Eines Tages taucht der wegen Drogenhandels auf Bewährung verknackte Jaro (Hatik) im Ort auf, um ein neues Leben zu beginnen.

Als kurz darauf eine Jugendliche spurlos verschwindet, gerät er aber unter Verdacht. Doch dann trifft er Giovanna, die über Informationen verfügt, die nicht nur sein bisheriges Leben gründlich auf den Kopf stellen, sondern auch glaubwürdige Hinweise darauf bieten, dass Caleb das Mädchen 30 Jahre zuvor nicht umbrachte. Doch wer ist der Täter? Und warum beginnt er ausgerechnet jetzt erneut mit seinem grausamen Werk? Und was haben Giovannas Vater und Jaros Mutter mit der mysteriösen Geschichte zu tun? Fragen über Fragen, denen die beiden von nun an auf dem Grund gehen.
Rätsel über Rätsel

Es ist schon selten, dass eine Serie in der ersten von sechs Folgen so viele Fässer aufmacht und es dabei schafft, das Publikum vollkommen im Dunklen tappen zu lassen. So geschehen in der französischen Mysteryserie/Thrillerserie Anthracite, die in Sachen Suspense erfolgreich alle möglichen Register zieht. Die Geschichte beginnt mit einem Blick ins Jahr 1994, als eine Polizeispezialeinheit das Anwesen einer kleinen, aber offenbar gefährlichen Sekte rund um den Guru Caleb stürmt, der gerade eben Gift geschluckt hat. Der Sektenführer wird gerettet, doch im Haus der Jünger bietet sich den hartgesottenen Cops ein Bild des Grauens. Zwölf Mitglieder liegen tot auf dem Fußboden, um ihrem Erlöser ins Paradies zu folgen.
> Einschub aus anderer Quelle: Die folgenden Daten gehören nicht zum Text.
import Summits.QuantumFields.BalabanUV.Beta.GAN24.MixedSlotCarrier

/-!
# `BalabanUV.Beta.GAN24.MixedStepLinearity` — binder row G-an2-4 ∕ (CONV-C), W-slot, the (α-0) parity re-cut, located crux (Q-L-k₀), the DRIFT rows
# (leaf-03 g68 FILE 4 `HΔw`): **LETTERS FOR THE INTERPOLATION ROUTE — the mixed step is HOMOGENEOUS and ADDITIVE in each of its three kernels, leaf-03's
# source chain is homogeneous in its table, and a diagonal bottom step RE-ROOTS as the natural window of the swapped family.**

NOT IN PRINT; OUR BOOKKEEPING ([folklore] linearity bookkeeping on leaf-03's `Lin4LegTower` ∕ `Lin4LegTowerUnroll` (`legStep`, `bsum`, `legStepB`, `legChain`,
`bsumPow`) and the OWNER gan24-p1 g37's part 9 `MixedSlotCarrier` (`vertex2OfK₂`, `vsym₂`, `legStep₃`, the `sub` linearity in each kernel, `legChain_update_below`);
0 `def`, 0 cited facts, 0 `def … : Prop`, 0 sorry).  HONEST FRAMING (cell contract, verbatim): «discharging `BetaPertH` makes Bałaban's UV stability UNCONDITIONAL
— a real constructive-QFT result; it is NOT the continuum limit and NOT the Clay problem.»  HONEST DEPENDENCY (verbatim): «continuum YM on T⁴ ⇐ BetaPertH ∧ nine
spine estimates (0/9 proved); BetaPertH ⇐ (D1) ∧ (D4) ∧ CAP+tail; G-an2-4 gates asym, D1 and NE2/3/4.»

WHAT (generic `d`):
* §1 homogeneity (unconditional, `tsum_mul_left`): `vertex2OfK₂_smul_fst ∕ _snd`, `vsym₂_smul_fst ∕ _snd`, **`legStep₃_smul_fst ∕ _snd ∕ _kernel`**, `legStep_smul_table`,
  `bsumPow_smul`, `legChain_smul`, **`legChain_bsumPow_smul`** (the window map `X ↦ legChain kc K N m k (bsumPow N q ∘ X)` is homogeneous);
* §2 additivity of `legStep₃` in each kernel on bounded tables (part 9's `sub` letters ⨾ §1): **`legStep₃_add_fst ∕ _snd ∕ _kernel`**; `decays_neg_of`, `decays_smul_of`, `decays_add_min'`;
* §3 re-rooting: **`legChain_succ_bottom`** (bottom unrolling of the source chain, definitional), `bsumPow_bsum`, **`bsumPow_legStep`** (`bsum_legStep` `q` times),
  **`legChain_reroot_bottom`**: `legChain kc (update K (l+1) M) N (l+1) (q+1) (bsumPow N (q+1) ∘ W) = legChain kc K N (l+2) q (bsumPow N q ∘ legStep (kc (l+1)) M M N (𝔹W))`
  — a diagonal bottom step with kernel `M` under the natural `q`-window IS the natural `(q+1)`-window of the family swapped to `M` at level `l+1` (the H1-window shape, whose
  composite legs `kChain (krow ∘ update K (l+1) M) (l+1) q` ∕ `Push4Iter.legChain (colH ∘ update K (l+1) M) (l+1) q` are the OWNER's 8a ∕ 8b objects).
Consumed by `GAN24/StepDifferenceInterpolation` (the drift window `HΔw` from four such windows).  Asserts NOTHING about Bałaban's tables; NOT (H1Δw); NOTHING of
(Q-L) ∕ (H1♮) ∕ (C)sym discharged; NEVER «G-an2-4 closed» as (CONV-C); NOT D1, NOT `BetaPertH`, NOT continuum, NOT Clay; not in print.
Unit `b2b-balaban-gan24-formalise-leaf-01` (G-an2-4 formalisation swarm, leaf prover 01), gen 75, 2026-08-23.
-/

noncomputable section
Dass ein solcher Start nicht nur bedrückend ist, sondern zudem auch Spannung erzeugt, liegt auf der Hand. Noch besser wird es aber, wenn man über die restlichen rund 40 Minuten der Debüt-Episode miterleben darf, wie die Serienmacher das Grundthema in die Istzeit der Serie überführen und die beiden Hauptfiguren in ein Rätsel unvorhersehbaren Ausmaßes hineinziehen. Giovanna hat eine weltweite Community gegründet, die sich auf eine besondere Art von Detektivspiel spezialisiert hat. Sie selbst leidet unter Krebs und wird bald sterben.
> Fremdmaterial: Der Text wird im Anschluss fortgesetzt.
import Summits.QuantumFields.BalabanUV.T4Continuum.Support.NE7PairwiseOffsetEndWindow

/-!
# NE7PairwiseDeepBadClass — row NE7 (node U5), route «PAIR-CAUCHY» (R-P2, 1-bis): the SHAPE of the K-only bad-class weight —
# a union over LEVELS of ONE run (never over runs), bounded by the TAIL of a per-level suppression sequence that is summable
# IN THE LEVEL INDEX; hence `W w K ≤ η w` UNIFORMLY IN `K` with `η w → 0` — the binders `hWη`, `hη` of
# `NE7PairwiseOffsetEndWindow.pairCauchy_of_kOnlyBadClasses`, with no summability in the run index anywhere

Cell `pub-balaban`, rung (B)+1 sub-cell t4, lineage `b2b-balaban-t4-ne7-p2` (CRUX PROVER NE7 #2 under the
coordinator ruling «YM redirect», 2026-08-21; generation 54; texts: `HOME/t4/b2b-balaban-t4-ne7-p2/g54/ROUTE2-NE7-P2.md`
v1.9 §2 NODE W♭ («for every FIXED window depth w, the relative weight of histories with a large-field ∕ boundary degree of
freedom deeper than w is eventually (in K, uniformly over the finer run K′) ≤ η w, with η w → 0») and §12 (a) (PRICING-NE7
v8 §45 (iii) answered K-ONLY: «intermediate runs are never inspected … NO `Summable W` anywhere»), companion of
`Support/NE7PairwiseOffsetEndWindow` (p259223).  HONEST FRAMING (page 1): FIXED FINITE T⁴, rung (B)+1 = existence AND
uniqueness of the `ε = L^{−K} → 0` limit of unit-scale averaged expectations, CONDITIONAL on BetaPertH and the nine spine
estimates (0/9 proved); NOT infinite volume, NOT a mass gap, NOT the Clay problem.  NE7 is NOT PRINTED in
[Balaban1984PropagatorsI]–[Balaban1989LargeFieldII] and NOT proved here.  Everything below is [folklore] bookkeeping over
HYPOTHESIS SHAPES (finite families of nonnegative reals); no definition, no cite tag, nothing printed asserted, no `sorry`.

WHY.  In the K-only socket the bad class `Bad w K t ⊆ T K` of run `K` at window depth `w` is, by design, the set of
labels carrying a large-field ∕ boundary degree of freedom at SOME LEVEL `j` with `w ≤ j ≤ K` — a UNION OVER LEVELS
`⋃_{j ∈ [w, K]} LF j` of per-level bad sets of ONE run.  If the per-level relative weights are bounded by a sequence
`p j ≥ 0` that is SUMMABLE IN THE LEVEL INDEX (printed TYPE: the per-level large-field suppression `exp(−c∕g_j²)`
decays geometrically in the level along an asymptotically free trajectory `1∕g_j² ≥ 1∕g² + b·j` — rows NE7b ∕ NE7c's
one-run sizes; a HYPOTHESIS SHAPE here), then the union's weight is `≤ (Σ_{j ∈ [w,K]} p j)·total ≤ (Σ_{j ≥ w} p j)·total`:
the bound `η w := Σ_{j ≥ w} p j` is a TAIL IN THE LEVEL INDEX, the same for every `K` (and for every finer run reading the
same levels with the same per-level sizes), and `η w → 0` as the window deepens.  This is exactly the pair
(`hWη : ∀ w, ∀ᶠ K, W w K ≤ η w`, `hη : η → 0`) that `pairCauchy_of_kOnlyBadClasses` consumes — obtained with NO
summability in the RUN index `K` (contrast: `NE7PairwiseOffsetEndWindow.sum_biUnion_le_sum_mul`, the union over RUNS,
whose tail is in `K` and would need `Summable W`).  The two unions are the same finite-set inequality; what differs is
the index the tail lives in — LEVELS of one run (a one-run size, printed type) versus RUNS (a two-run currency).

WHAT IS PROVED ([folklore]).
§1 `sum_biUnion_le_sum_mul_of_le` (any finite index set `s`: weight of `⋃_{m∈s} B m` ≤ `(Σ_{m∈s} p m)·total`);
   `sum_Icc_le_tsum_of_nonneg` (`Σ_{j ∈ [w,K]} p j ≤ Σ'_{j} p (j + w)` for summable `p ≥ 0`); `tendsto_tsum_tail`
   (`Σ'_j p (j + w) → 0` as `w → ∞`).
§2 **`levelUnion_weight_le_tail`** — the K-only bad-class weight bound: for every `w ≤ K`,
   `Σ_{τ ∈ ⋃_{j∈[w,K]} LF j} a τ ≤ (Σ'_j p (j + w))·total`, UNIFORM IN `K`; **`levelUnion_relWeight_eventually_le`** — the
   `hWη`-shape `∀ w, ∀ᶠ K in atTop, W w K ≤ η w` with `η w := Σ'_j p (j + w)` for ANY weight functional `W` dominated by the
   level union's relative weight, together with `η → 0` (`tendsto_tsum_tail`).
§3 GEOMETRIC INSTANCE (the asymptotic-freedom shape): `tsum_tail_le_of_geometric` (`0 ≤ p j ≤ C·ρ^j`, `0 ≤ ρ < 1` ⟹
   `Σ'_j p (j + w) ≤ C·ρ^w∕(1 − ρ)`), `tendsto_geometric_tail` (`C·ρ^w∕(1 − ρ) → 0`).

NOT DELIVERED: the per-level suppression itself (rows NE7b ∕ NE7c: that the relative weight of a large field at level `j`
is `≤ p j` with `p` of the printed geometric type, in BOTH runs of a pair at the levels they share — the UV-uniformity of
one-run sizes modulo `NE7PairwiseCouplingUniform.couplingGap_uniform`), the identification of road P1's windowed bad class
with a level union (road P1's END, (E♭-inst) kind (i)).  NOT NE7 (spine 0/9 unchanged), NOT summit progress.  HONEST
DEPENDENCY: continuum YM on T⁴ ⇐ BetaPertH ∧ nine spine estimates (0/9 proved); BetaPertH ⇐ (D1) ∧ (D4) ∧ CAP+tail;
G-an2-4 gates asym, D1 and NE2/3/4.
-/

noncomputable section

open Finset Filter Topology
open scoped BigOperators

namespace Summit.QuantumFields.BalabanUV.T4Continuum.NE7PairwiseDeepBadClass

open Summit.QuantumFields.BalabanUV.T4Continuum.NE7PairwiseOffsetEndWindow (sum_biUnion_le_sum_sum_of_nonneg)

/-! ## §1 Finite unions and level tails -/

section Tails

variable {ι κ : Type*} [DecidableEq ι]

/-- WEIGHT OF A FINITE UNION ≤ (SUM OF THE PIECES' WEIGHT BOUNDS)·total, for any finite index set `s` and nonnegative weights
(`NE7PairwiseOffsetEndWindow.sum_biUnion_le_sum_mul` is the case `s = [K, K′)`). [folklore] -/
theorem sum_biUnion_le_sum_mul_of_le (s : Finset κ) (B : κ → Finset ι) {a : ι → ℝ} (ha : ∀ i, 0 ≤ a i) {p : κ → ℝ}
    {total : ℝ} (hB : ∀ m ∈ s, ∑ i ∈ B m, a i ≤ p m * total) :
    ∑ i ∈ s.biUnion B, a i ≤ (∑ m ∈ s, p m) * total := by
  refine (sum_biUnion_le_sum_sum_of_nonneg s B ha).trans ?_
  rw [Finset.sum_mul]
  exact Finset.sum_le_sum hB

/-- A window of a nonnegative summable sequence is below its tail: `Σ_{j ∈ [w,K]} p j ≤ Σ'_j p (j + w)`. [folklore] -/
theorem sum_Icc_le_tsum_of_nonneg {p : ℕ → ℝ} (hp0 : ∀ j, 0 ≤ p j) (hp : Summable p) (w K : ℕ) :
    ∑ j ∈ Finset.Icc w K, p j ≤ ∑' j, p (j + w) := by
  have hs : Summable fun j => p (j + w) := (summable_nat_add_iff w).2 hp
  -- reindex the window as `j = i + w`, `i ∈ range (K + 1 - w)`
  have hre : ∑ j ∈ Finset.Icc w K, p j = ∑ i ∈ Finset.range (K + 1 - w), p (i + w) := by
    rw [← Finset.Ico_add_one_right_eq_Icc, Finset.sum_Ico_eq_sum_range]
    exact Finset.sum_congr rfl fun i _ => by rw [add_comm]
  rw [hre]
  exact hs.sum_le_tsum _ (fun i _ => hp0 _)

/-- The tails of a summable sequence tend to zero: `Σ'_j p (j + w) → 0` as `w → ∞`. [folklore] -/
theorem tendsto_tsum_tail {p : ℕ → ℝ} : Tendsto (fun w => ∑' j, p (j + w)) atTop (𝓝 0) :=
  tendsto_sum_nat_add p

end Tails

/-! ## §2 The K-only bad class as a LEVEL union: weight bound uniform in the run index -/

section LevelUnion

variable {ι : Type*} [DecidableEq ι]

/-- **THE K-ONLY BAD-CLASS WEIGHT IS A LEVEL TAIL, UNIFORMLY IN `K`.**  Per-level bad sets `LF j` of ONE run with weights
`Σ_{LF j} a ≤ p j · total` (`a ≥ 0`, `p ≥ 0` summable IN THE LEVEL INDEX): for every window depth `w` and every `K`,
`Σ_{τ ∈ ⋃_{j ∈ [w,K]} LF j} a τ ≤ (Σ'_j p (j + w))·total` — the right-hand side does not depend on `K`. [folklore] -/
theorem levelUnion_weight_le_tail (LF : ℕ → Finset ι) {a : ι → ℝ} (ha : ∀ i, 0 ≤ a i) {p : ℕ → ℝ} (hp0 : ∀ j, 0 ≤ p j)
    (hp : Summable p) {total : ℝ} (htot : 0 ≤ total) (hLF : ∀ j, ∑ i ∈ LF j, a i ≤ p j * total) (w K : ℕ) :
    ∑ i ∈ (Finset.Icc w K).biUnion LF, a i ≤ (∑' j, p (j + w)) * total :=
  (sum_biUnion_le_sum_mul_of_le (Finset.Icc w K) LF ha (fun j _ => hLF j)).trans
    (mul_le_mul_of_nonneg_right (sum_Icc_le_tsum_of_nonneg hp0 hp w K) htot)

/-- **THE `hWη` ∕ `hη` BINDERS OF `pairCauchy_of_kOnlyBadClasses`, FROM A LEVEL TAIL.**  If a weight functional `W w K` is
dominated, for every `w` and `K`, by the level tail `Σ'_j p (j + w)` of a nonnegative sequence summable in the LEVEL index
(e.g. by `levelUnion_weight_le_tail` after dividing by the total mass), then with `η w := Σ'_j p (j + w)`:
`∀ w, ∀ᶠ K in atTop, W w K ≤ η w` (in fact for ALL `K`) and `η → 0` — no summability in the RUN index `K` anywhere.
[folklore] -/
theorem levelUnion_relWeight_eventually_le {W : ℕ → ℕ → ℝ} {p : ℕ → ℝ}
    (hW : ∀ w K, W w K ≤ ∑' j, p (j + w)) :
    (∀ w, ∀ᶠ K in atTop, W w K ≤ ∑' j, p (j + w)) ∧ Tendsto (fun w => ∑' j, p (j + w)) atTop (𝓝 0) :=
  ⟨fun w => Eventually.of_forall fun K => hW w K, tendsto_tsum_tail⟩

end LevelUnion

/-! ## §3 The geometric (asymptotic-freedom) shape of the per-level suppression -/

section Geometric

/-- GEOMETRIC LEVEL TAIL: `0 ≤ p j ≤ C·ρ^j` with `0 ≤ ρ < 1` ⟹ `Σ'_j p (j + w) ≤ C·ρ^w∕(1 − ρ)`. [folklore] -/
theorem tsum_tail_le_of_geometric {p : ℕ → ℝ} {C ρ : ℝ} (hρ0 : 0 ≤ ρ) (hρ1 : ρ < 1)
    (hp0 : ∀ j, 0 ≤ p j) (hp : ∀ j, p j ≤ C * ρ ^ j) (w : ℕ) :
    ∑' j, p (j + w) ≤ C * ρ ^ w / (1 - ρ) := by
  have hgeo : Summable fun j : ℕ => C * ρ ^ w * ρ ^ j := (summable_geometric_of_lt_one hρ0 hρ1).mul_left _
  have hle : ∀ j, p (j + w) ≤ C * ρ ^ w * ρ ^ j := fun j => by
    have := hp (j + w); rw [pow_add] at this; linarith [this, mul_comm (ρ ^ j) (ρ ^ w)]
  have hsum : Summable fun j => p (j + w) := hgeo.of_nonneg_of_le (fun j => hp0 _) hle
  calc ∑' j, p (j + w) ≤ ∑' j : ℕ, C * ρ ^ w * ρ ^ j := hsum.tsum_le_tsum hle hgeo
    _ = C * ρ ^ w * ∑' j : ℕ, ρ ^ j := tsum_mul_left
    _ = C * ρ ^ w / (1 - ρ) := by rw [tsum_geometric_of_lt_one hρ0 hρ1, div_eq_mul_inv]

/-- … and `C·ρ^w∕(1 − ρ) → 0` as the window deepens. [folklore] -/
theorem tendsto_geometric_tail {C ρ : ℝ} (hρ0 : 0 ≤ ρ) (hρ1 : ρ < 1) :
    Tendsto (fun w : ℕ => C * ρ ^ w / (1 - ρ)) atTop (𝓝 0) := by
  have h := (tendsto_pow_atTop_nhds_zero_of_lt_one hρ0 hρ1).const_mul C
  have h' := h.div_const (1 - ρ)
  simpa using h'

/-- **THE DEEP-BAD-CLASS BINDERS FROM A GEOMETRIC PER-LEVEL SUPPRESSION** (NODE W♭'s shape): per-level bad sets of one run
with weights `≤ C·ρ^j·total` (`0 ≤ ρ < 1`) give, for the level union at window `w`, `Σ_{⋃_{j∈[w,K]} LF j} a ≤ (C·ρ^w∕(1−ρ))·total`
for EVERY `K`, and `C·ρ^w∕(1−ρ) → 0`. [folklore] -/
theorem levelUnion_weight_le_geometric {ι : Type*} [DecidableEq ι] (LF : ℕ → Finset ι) {a : ι → ℝ} (ha : ∀ i, 0 ≤ a i)
    {C ρ total : ℝ} (hC : 0 ≤ C) (hρ0 : 0 ≤ ρ) (hρ1 : ρ < 1) (htot : 0 ≤ total)
    (hLF : ∀ j, ∑ i ∈ LF j, a i ≤ C * ρ ^ j * total) (w K : ℕ) :
    ∑ i ∈ (Finset.Icc w K).biUnion LF, a i ≤ (C * ρ ^ w / (1 - ρ)) * total := by
  have hp0 : ∀ j, 0 ≤ C * ρ ^ j := fun j => mul_nonneg hC (pow_nonneg hρ0 _)
  have hp : Summable fun j => C * ρ ^ j := (summable_geometric_of_lt_one hρ0 hρ1).mul_left C
  refine (levelUnion_weight_le_tail LF ha hp0 hp htot hLF w K).trans ?_
  exact mul_le_mul_of_nonneg_right (tsum_tail_le_of_geometric hρ0 hρ1 hp0 (fun j => le_rfl) w) htot

end Geometric

end Summit.QuantumFields.BalabanUV.T4Continuum.NE7PairwiseDeepBadClass

end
Zuvor will sie aber noch ihren über alles geliebten Vater finden, der während eines Telefonats mit ihr aus bisher unbekannten Gründen entführt wurde. Schnell wird allerdings klar, dass jener Fall und der der Sekte irgendwie miteinander zusammenhängen. Denn Giovannas Vater hat, wie wir später in der Episode erfahren, niemals an Calebs Schuld geglaubt. Vielmehr vermutete er etwas viel Größeres dahinter, das aber zunächst mehr als vage angedeutet wird...
Damit ist das Interesse am Plot geweckt, der bis zum Finale der Folge so mysteriös wird, dass man als Zuschauender nicht die geringste Ahnung davon bekommt, was genau hier eigentlich los ist. Weiter ausgebaut wird das Ganze durch die zweite Hauptfigur der Serie namens Jaro. Eigentlich ein intelligenter Twen, ist er auf die schiefe Bahn geraten und wurde schließlich wegen Drogenhandels zu einer Bewährungsstrafe verurteilt. Strafmildernd wirkte sich dabei aus, dass er ein umfassendes Geständnis ablegte, als er erfuhr, dass einer seiner Kunden an einer Überdosis starb.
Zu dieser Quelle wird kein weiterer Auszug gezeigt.